Getting a bargain and sustainability are certainly draws, too. Bags are undoubtedly luxury resale’s leading category while jewellery and clothing lag behind, Li added.

Because China’s resale industry is still in its infancy, the lion’s share of listings Li sees are sourced from abroad, whether that’s purchases made during trips to Europe or through daigou agents. As the market grows, she expects domestic supply to further bolster circulation.

Barriers to Success

The pandemic made it necessary for Vestiaire Collective to delay its China plans, according to La Gal. But it’s no secret that operations remain the main challenge for both global and native platforms.

Entering the market is complicated — especially when local players have had a head start. Le Gal’s priorities include adapting the Vestiaire Collective app to an experience tailored to Chinese users, and integrating it with China’s social media ecosystem and payment methods.
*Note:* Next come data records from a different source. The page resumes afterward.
/-
Copyright (c) 2026 the pub-hodgecm-mathlib formalisation cell (harness21).  Prover seat hodgecm-mathlib-K2E3-p37 (g0), Track B «K2-LIT» ∕ h413 =
`stmt-HodgeConjecture-24833`, line `K2_E3_EllipticInputs`, unit U4 «Keys», PART «U4Keys» socket :182 (U4f-χ₁-ram-one-pos)
`sig_K2E3KeysThmTwoContractingRamifiedCharOnePosDepth` (LINE-LEAD K2E3-plan (g4) L4∕E3 EMIT #5 deal D163 2026-09-04T15:31:56Z; R0 census + addenda
`K2/K2E3-p37/g0/CENSUS-U4f-PosDepth.K2E3-p37-g0.md`): programme A_pos brick (v)-CM «THE LEVEL-`n` IWAHORI DATUM ON `U(Φ₃)(L⁺_v)`» — in the (G3)-frame of ★ `K2E3BranchATypeLettersCM`
an Iwahori datum of `cmBorelTriple L 3 v` with FIRST level `J_n = eA⁻¹(K₀ ⊓ g_nK₀g_n⁻¹)`, second level `I`, and `N̄ = eA⁻¹(w N_w w)`.  REPORT-FIRST 2026-09-04.
-/
import Summits.HodgeConjecture.HodgeConjecture.Theorems.K2E3BranchATypeLettersCM        -- ★ Z2A-3c (iii) (K2E3-p06 (g4)): the (G3) frame, `exists_iwahoriDatum_K_zero_eq_Nbar_eq` (the depth-zero datum, our template);
                                                                                           --   brings ★ `K2E3IwahoriDetection.eA_mem_torusU_iff ∕ eA_mem_unipotentU_iff`, ★ `K2E3IwahoriLevelDatumPF`, ★ `StructureTransport`, ★ BigCell
import Summits.HodgeConjecture.HodgeConjecture.Theorems.K2E3IwahoriLevelNFactorisation   -- ★ p861548 (this seat): `J_n` test `mem_glInt_inf_conj_glInt_pow_iff`, factorisation `coe_inf_pow_eq_mul`
import Summits.HodgeConjecture.HodgeConjecture.Theorems.K2E3IwahoriDatumPrepend          -- ★ p861764 (this seat): `exists_iwahoriDatum_prepend`
import HarnessLib

/-!
# K2 ∕ E3 «EllipticInputs», unit U4 «Keys» — (U4f-χ₁-ram-one-pos), programme A_pos brick (v)-CM: AN IWAHORI DATUM FOR `cmBorelTriple L 3 v` WHOSE FIRST LEVEL IS THE
# LEVEL-`n` IWAHORI `J_n` (second level `I`, `N̄ = eA⁻¹(w N_w w)`, same ray)   [Casselman1995 Prop. 1.4.4; BruhatTits1972 (4.4.3)–(4.4.4); Roche1998 §2–§3]

Cell hodgecm-mathlib, Track B «K2-LIT», crux item H413 = stmt-HodgeConjecture-24833 (route `HCCMUnconditional`, no route verbs); target BY NAME the OPEN tier-0 leaf
`…K2E3EllipticInputs.U4Keys.sig_K2E3KeysThmTwoContractingRamifiedCharOnePosDepth` (U4Keys ED. 8 :182), design D-I «vanishing functional» at POSITIVE depth.  Author K2E3-p37 (g0).
`--supports stmt-HodgeConjecture-24833 --as helper`; THEOREMS ONLY (no `def` ∕ `instance` ∕ `notation` ∕ named fact ∕ `sorry`).  Frame = the (G3)-EXPLICIT frame of ★
`K2E3BranchATypeLettersCM` (`L v w hw eA heA ϖ hϖ g₁ hg₁ K0 K1 I hK0 hK1 hI`) plus the level-`n` letters `gn hgn Jn hJn` (`Jn = K0 ⊓ eA⁻¹(g_nK₀g_n⁻¹ ∩ U_w)`).  NOT THE PAYER of :182.

THE POINT.  The depth-zero Branch-A assembly (★ `K2E3BranchAIrreducibleDepthZero`) consumes an Iwahori datum `𝓘` of `cmBorelTriple L 3 v` with `𝓘.K 0 = I` and
`𝓘.N̄ = eA⁻¹(N_w.map (conj w))` (★ `K2E3BranchATypeLettersCM.exists_iwahoriDatum_K_zero_eq_Nbar_eq`) through ★ Z2A-2 (dilation: `𝓘.K m ∩ N̄` fixes a dilate) and ★ V2b
(the `(𝓘.K 0, θ)`-type vector from `𝓘.factorization 0`).  At positive depth the type vector lives on the level-`n` Iwahori `J_n` (★ p861548), so the assembly wants the SAME
datum with `J_n` PREPENDED: §1 shows `J_n ≤ I` in the model (`|x| ≤ |ϖ|ⁿ ⟹ |x| < 1`, the two tests ★ `mem_glInt_inf_conj_glInt_pow_iff` ∕ ★ `mem_glInt_inf_conj_glInt_iff`); §2
builds the model datum at level `I` (★ `K2E3IwahoriLevelDatumPF.exists_iwahoriDatum_iwahoriLevel`, ray `d(ϖ, 1, (σϖ)⁻¹)` as in the template), PREPENDS the compact open `J_n`
(★ `UnitaryLatticeTree.isOpen∕isCompact_glInt_inf_conj_glInt_subgroupOf`; factorisation ★ p861548 `coe_inf_pow_eq_mul` relative to the datum's `N̄ = w N_w w`) by ★ p861764
`exists_iwahoriDatum_prepend`, and pulls the result back to `Gqs L v` along `eA` by ★ `StructureTransport.exists_iwahoriDatum_comap` (Levi and radical correspond: ★
`K2E3IwahoriDetection.eA_mem_torusU_iff` ∕ `eA_mem_unipotentU_iff`).
* §1 (model) `inf_pow_le_inf` (`J_n ≤ I` for `1 ≤ n`).
* §2 (CM, (G3) frame) **`exists_iwahoriDatum_K_zero_eq_levelN`** — `∃ 𝓘 : (cmBorelTriple L 3 v).IwahoriDatum, 𝓘.K 0 = Jn ∧ 𝓘.K 1 = I ∧ 𝓘.Nbar = (N_w.map (conj w)).comap eA`.
HONEST LABEL: HC_CM is proved only modulo the 7 printed citations (2 remaining named inputs: hLiu418 = stmt-HodgeConjecture-24832, h413 = stmt-HodgeConjecture-24833)
until rung 0 closes; count-neutral — this file does NOT pay the leaf; no printed citation is discharged.

## References
* [Casselman1995] W. Casselman, *Introduction to the theory of admissible representations of `p`-adic reductive groups* (1995), Prop. 1.4.4, Thm. 3.3.3.
* [BruhatTits1972] F. Bruhat, J. Tits, *Groupes réductifs sur un corps local I*, Publ. Math. IHÉS 41 (1972), (4.4.3)–(4.4.4).
* [Roche1998] A. Roche, *Types and Hecke algebras for principal series representations of split reductive p-adic groups*, Ann. Sci. ÉNS (4) 31 (1998), §2–§3.
* [PlatonovRapinchuk1994] V. Platonov, A. Rapinchuk, *Algebraic Groups and Number Theory* (1994), §5.1 (the one-place model at a non-split place).
-/

set_option autoImplicit false
-- the mandated namespace has the single-problem summit's repeated segment (`HodgeConjecture.HodgeConjecture`)
set_option linter.dupNamespace false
Shipping is another issue. Chinese consumers in cities and rural areas alike are accustomed to receiving orders in the nick of time — and that’s not to mention customs, taxes, and keeping up with a changing policy environment. The complexity of the market is an opportunity for native start-ups like Plum, according to the company.

There’s also the matter of authentication. In 2019, Chinese resale platform Isheyipai found that around 34 percent of luxury products it verified were authentic, and though authorities, marketplaces and a growing number of authentication services are making efforts to combat fakes, with wider adoption of e-commerce comes greater risks. According to Shanghai-based firm Daxue Consulting, some counterfeiters are even posing as authenticators online.
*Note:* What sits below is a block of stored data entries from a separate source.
open Classical in
/-- **The partition function in the dual variables**: `∫ e^{-β S_Λ} dg_∞ = e^{-β|P(Λ)|} Z_Λ(0)`.
[cite: CiriglianoPaffuti1999, §1.2 first display (Wilson action: Z(X) = Σ_{n : δn = 0} Π_p I_β(n_p) e^{i(n,X)}); FrohlichSpencerCMP1982 §2.3 (Villain action); MontvayMunster1994 §3.2.7 (3.169)–(3.172)] -/
theorem integral_exp_neg_mul_zdWilsonAction_u1 (β : ℝ)
    (Λ : Finset (Literature.Probability.LatticeModels.Site d)) :
    ∫ U, Real.exp (-β * zdWilsonAction u1Rep Λ U) ∂zdHaar d Circle =
      Real.exp (-β * #(plaquettesIn Λ)) * zdU1DualPartition β Λ 0 := by
  simp_rw [exp_neg_mul_zdWilsonAction_u1, integral_const_mul]
  congr 1
  rw [integral_ginibreWeight_eq_tsum, zdU1DualPartition]
  refine tsum_congr fun m => ?_
  exact if_congr (twistChar_u1ZdChars_one_eq_one_iff Λ m) rfl rfl

open Classical in
/-- **The dual (flux) representation of the free-boundary `U(1)` Wilson-loop expectation**
(Fröhlich–Spencer 1982 §2.3 / Guth 1980 §II, here for the Wilson action on an arbitrary finite
region `Λ ⊆ ℤ^d`): `⟨W_γ⟩_{Λ,β} = Z_Λ(J_γ) / Z_Λ(0)`, where `Z_Λ(J)` sums `∏ₚ I_{mₚ}(β)` over the
integer plaquette fields `m` on `Λ` with `∑ₚ mₚ ∂p = J` and `J_γ = loopCurrent x i j R T` is the
loop current. (If a bond of `γ` lies in no plaquette of `Λ` the constraint is unsolvable and both
sides vanish.) [cite: CiriglianoPaffuti1999, §1.2 first display (Wilson action: Z(X) = Σ_{n : δn = 0} Π_p I_β(n_p) e^{i(n,X)}); FrohlichSpencerCMP1982 §2.3 (Villain action); MontvayMunster1994 §3.2.7 (3.169)–(3.172)] -/
theorem zdExpect_u1_wilsonLoop_eq_dual (β : ℝ) (Λ : Finset (Literature.Probability.LatticeModels.Site d))
    (x : Literature.Probability.LatticeModels.Site d) (i j : Fin d) (R T : ℕ) :
    zdExpect u1Rep β Λ (zdWilsonLoop u1Rep x i j R T) =
      zdU1DualPartition β Λ (loopCurrent x i j R T) / zdU1DualPartition β Λ 0 := by
  rw [zdExpect_u1_eq_ginibreExpect, ginibreExpect_reChar_eq_tsum_div_tsum,
    ← zdU1DualPartition_neg β Λ (loopCurrent x i j R T)]
  congr 1
  · unfold zdU1DualPartition
    refine tsum_congr fun m => ?_
    exact if_congr (twistChar_u1ZdChars_eq_one_iff Λ _ m) rfl rfl
  · unfold zdU1DualPartition
    refine tsum_congr fun m => ?_
    exact if_congr (twistChar_u1ZdChars_one_eq_one_iff Λ m) rfl rfl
Vestiaire Collective plans to add more stringent measures to its existing authentication process in China, which involves pre-screening sellers and pre-authenticating items before a listing goes live, followed by authentication and quality control checks before it’s shipped to a buyer.

Today, consumers are generally more confident in the authenticity of new season goods purchased on major platforms thanks to ongoing brand partnerships with e-commerce players like Tmall, which Chan believes has indirectly boosted confidence in the resale space too. “[Shoppers] certainly have some concerns, still, but the same way I would [as someone in the US,]” said Chan.

As the Chinese resale market grows, brands too will likely want to participate as they have in the US and Europe. “Brands need to be their own saviour,” said Chan. “Authentication ultimately needs to come from the brand for that part to feel confident.”